* WHAT YOU NEED TO DO *
Could you repeat, word for word, only the lines from the one containing "B C s)) := by" through the final line of the records below?

* Saved entries *
/-!
# The pairing bound `s = √2` on the whole graph domain of the ABC lattice operator
# (ASSEMBLY obligation (A4), pairing half, of `HOME/instab4/KERNEL-CHAIN.md` — the density step;
# instab4 g5 — implementation 2 of the X0 chain, cell `ns-blowup`, 2026-08-26)

HONEST FRAMING (human ruling D-0035): nothing here is a claim about Navier–Stokes blow-up.
WHAT THIS IS NOT: not NS evidence; MODEL lane (linearisation of forced Navier–Stokes about the
exact steady ABC state `U = Torus.abcFlow 1 1 1`, force `f = νU`). No certificate is moved by this
file. `AbcLatticePairingBound.abs_re_sum_inner_crossForm_le` proved the certificates' analytic input
`|Re Σ_k ⟪c(k), X c(k)⟫| ≤ √2 Σ_k ‖c(k)‖²`, `X c(k) = Σ_{s∈{±e_j}} Û(s) × (i(k−s) × c(k−s) − c(k−s))`,
for FINITELY SUPPORTED transversal `c` (every Galerkin section). The abstract exclusion theorem
`SkewCutGalerkinTailForm.not_eigenvalue_of_structure` consumes it (hypothesis `hpair`) on the whole
orthogonal complement of the head, i.e. for every `c` in the graph domain of the first-order part —
NOT only on sections. This file performs that density step on the lattice, by cube-free truncation:

* §1 `inner_crossForm_eq_sum_pairTerm` — per frequency, for transversal `c(k)`, the pairing is a
  six-term sum of FACTORED pair terms
  `⟪c(k), X c(k)⟫ = Σ_s −i·[((k−s)·Û(s)) ⟪c(k), c(k−s)⟫ + (s·c(k−s)) ⟪c(k), Û(s)⟫]`
  (transport + stretch, `AbcLatticePairingSplit.inner_crossForm_eq`); `norm_pairTerm_le` — each pair
  term is `≤ 9 ⟨k−s⟩ ‖Û(s)‖ ‖c(k)‖ ‖c(k−s)‖` (first order).
* §2 `abs_re_tsum_inner_crossForm_le` — **(A4) on the graph domain**: if `k·c(k) = 0 ∀k` and
  `Σ_k (1+|k|²) ‖c(k)‖² < ∞` (an `H¹` family; in particular every `H²`/graph-domain family), then
  `k ↦ ⟪c(k), X c(k)⟫` is summable and `|Re Σ_k ⟪c(k), X c(k)⟫| ≤ √2 · Σ_k ‖c(k)‖²`
  (truncations `c·1_F` are finitely supported and transversal; the truncated pairings are the partial
  sums of the absolutely summable pair-term family over `{(k, s) : k ∈ F, k − s ∈ F}`, which exhausts
  `ℤ³ × {±e_j}` as `F ↑ ℤ³`; the finite bound passes to the limit).

Mathlib + the files named (`AbcLinearisedLattice.norm_sq_abcCoeff_abcDir` for `‖Û(±e_j)‖² = 1/2`);
no new definitions, no named facts.
-/

noncomputable section

open scoped BigOperators ComplexConjugate Matrix Topology
open Filter Set Function MeasureTheory UnitAddTorus

namespace Summit.NavierStokesRegularity.FluidComputer.AbcLatticePairingDomain

open Literature.Analysis.FunctionSpaces Literature.Analysis.FunctionSpaces.Torus
open Literature.Analysis.FunctionSpaces.EuclideanSpace
open Literature.Analysis.FluidPDE Literature.Analysis.FluidPDE.ScalarFourier
open Literature.Analysis.FluidPDE.SteadyLattice
open AbcLatticeEigenSynthesis AbcLatticePairingSplit AbcLatticePairingBound

/-! ## §1 Factored pair terms and their first-order bound -/

/-- Factoring the transport + stretch pairing of one frequency pair:
`Σ_p Σ_j conj x_p (a_j (2πi (k−s)_j) e_p + e_j (2πi s_j) a_p) = 2πi((k−s)·a)⟪x,e⟫ + 2πi(s·e)⟪x,a⟫`.
[folklore] -/
theorem pairTerm_eq (a x e : EuclideanSpace ℂ (Fin 3)) (k s : Fin 3 → ℤ) :
    ∑ pp : Fin 3, ∑ j : Fin 3, conj (x pp) *
        (a j * (2 * Real.pi * Complex.I * (((k - s) j : ℤ) : ℂ)) * e pp +
          e j * (2 * Real.pi * Complex.I * ((s j : ℤ) : ℂ)) * a pp) =
      2 * Real.pi * Complex.I * (∑ j : Fin 3, (((k - s) j : ℤ) : ℂ) * a j) * inner ℂ x e +
        2 * Real.pi * Complex.I * (∑ j : Fin 3, ((s j : ℤ) : ℂ) * e j) * inner ℂ x a := by
  rw [inner_fin3_eq_sum, inner_fin3_eq_sum,
    Finset.mul_sum Finset.univ (fun pp => conj (x pp) * e pp),
    Finset.mul_sum Finset.univ (fun pp => conj (x pp) * a pp), ← Finset.sum_add_distrib]
  refine Finset.sum_congr rfl fun pp _ => ?_
  rw [Finset.mul_sum Finset.univ (fun j => (((k - s) j : ℤ) : ℂ) * a j) (2 * Real.pi * Complex.I),
    Finset.sum_mul, Finset.mul_sum Finset.univ (fun j => ((s j : ℤ) : ℂ) * e j) (2 * Real.pi * Complex.I),
    Finset.sum_mul, ← Finset.sum_add_distrib]
  refine Finset.sum_congr rfl fun j _ => ?_
  ring

/-- **The pairing per frequency as six factored pair terms.** For `c(k)` transversal:
`⟪c(k), Σ_s Û(s) × (i(k−s) × c(k−s) − c(k−s))⟫ = Σ_s −i·[((k−s)·Û(s)) ⟪c(k), c(k−s)⟫ + (s·c(k−s)) ⟪c(k), Û(s)⟫]`
(any `A, B, C`). -/
theorem inner_crossForm_eq_sum_pairTerm (A B C : ℝ) (c : (Fin 3 → ℤ) → EuclideanSpace ℂ (Fin 3))
    (k : Fin 3 → ℤ) (hck : (∑ jj : Fin 3, ((k jj : ℤ) : ℂ) * (c k) jj) = 0) :
    (inner ℂ (c k) (∑ s ∈ Torus.abcFreq, (WithLp.toLp 2 (crossProduct (WithLp.ofLp (Torus.abcCoeff A B C s))
          (Complex.I • crossProduct (fun j => (((k - s) j : ℤ) : ℂ)) (WithLp.ofLp (c (k - s))) -
            WithLp.ofLp (c (k - s)))) : EuclideanSpace ℂ (Fin 3))) : ℂ) =
      ∑ s ∈ Torus.abcFreq, -Complex.I *
        ((∑ j : Fin 3, (((k - s) j : ℤ) : ℂ) * Torus.abcCoeff A B C s j) * inner ℂ (c k) (c (k - s)) +
          (∑ j : Fin 3, ((s j : ℤ) : ℂ) * c (k - s) j) * inner ℂ (c k) (Torus.abcCoeff A B C s)) := by
  rw [inner_crossForm_eq A B C c k hck, Finset.mul_sum]
  refine Finset.sum_congr rfl fun s _ => ?_
  rw [pairTerm_eq]
  have hπ : (Real.pi : ℂ) ≠ 0 := by exact_mod_cast Real.pi_ne_zero
  field_simp

/-- The ABC shell coefficients of `abcFlow 1 1 1` have norm at most one (`‖Û(±e_j)‖² = 1/2`,
`AbcLinearisedLattice.norm_sq_abcCoeff_abcDir`). -/
theorem norm_abcCoeff_one_le (y : Fin 3 × Bool) : ‖Torus.abcCoeff 1 1 1 (Torus.abcDir y)‖ ≤ 1 := by
  have h := AbcLinearisedLattice.norm_sq_abcCoeff_abcDir 1 1 1 y
  have hamp : (Torus.abcAmp 1 1 1 y.1) ^ 2 ≤ 1 := by
    obtain ⟨j, b⟩ := y
    fin_cases j <;> simp [Torus.abcAmp]
  nlinarith [norm_nonneg (Torus.abcCoeff 1 1 1 (Torus.abcDir y))]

* ANSWER SECTION *
          (∑ j : Fin 3, ((s j : ℤ) : ℂ) * c (k - s) j) * inner ℂ (c k) (Torus.abcCoeff A B C s)) := by
  rw [inner_crossForm_eq A B C c k hck, Finset.mul_sum]
  refine Finset.sum_congr rfl fun s _ => ?_
  rw [pairTerm_eq]
  have hπ : (Real.pi : ℂ) ≠ 0 := by exact_mod_cast Real.pi_ne_zero
  field_simp

/-- The ABC shell coefficients of `abcFlow 1 1 1` have norm at most one (`‖Û(±e_j)‖² = 1/2`,
`AbcLinearisedLattice.norm_sq_abcCoeff_abcDir`). -/
theorem norm_abcCoeff_one_le (y : Fin 3 × Bool) : ‖Torus.abcCoeff 1 1 1 (Torus.abcDir y)‖ ≤ 1 := by
  have h := AbcLinearisedLattice.norm_sq_abcCoeff_abcDir 1 1 1 y
  have hamp : (Torus.abcAmp 1 1 1 y.1) ^ 2 ≤ 1 := by
    obtain ⟨j, b⟩ := y
    fin_cases j <;> simp [Torus.abcAmp]
  nlinarith [norm_nonneg (Torus.abcCoeff 1 1 1 (Torus.abcDir y))]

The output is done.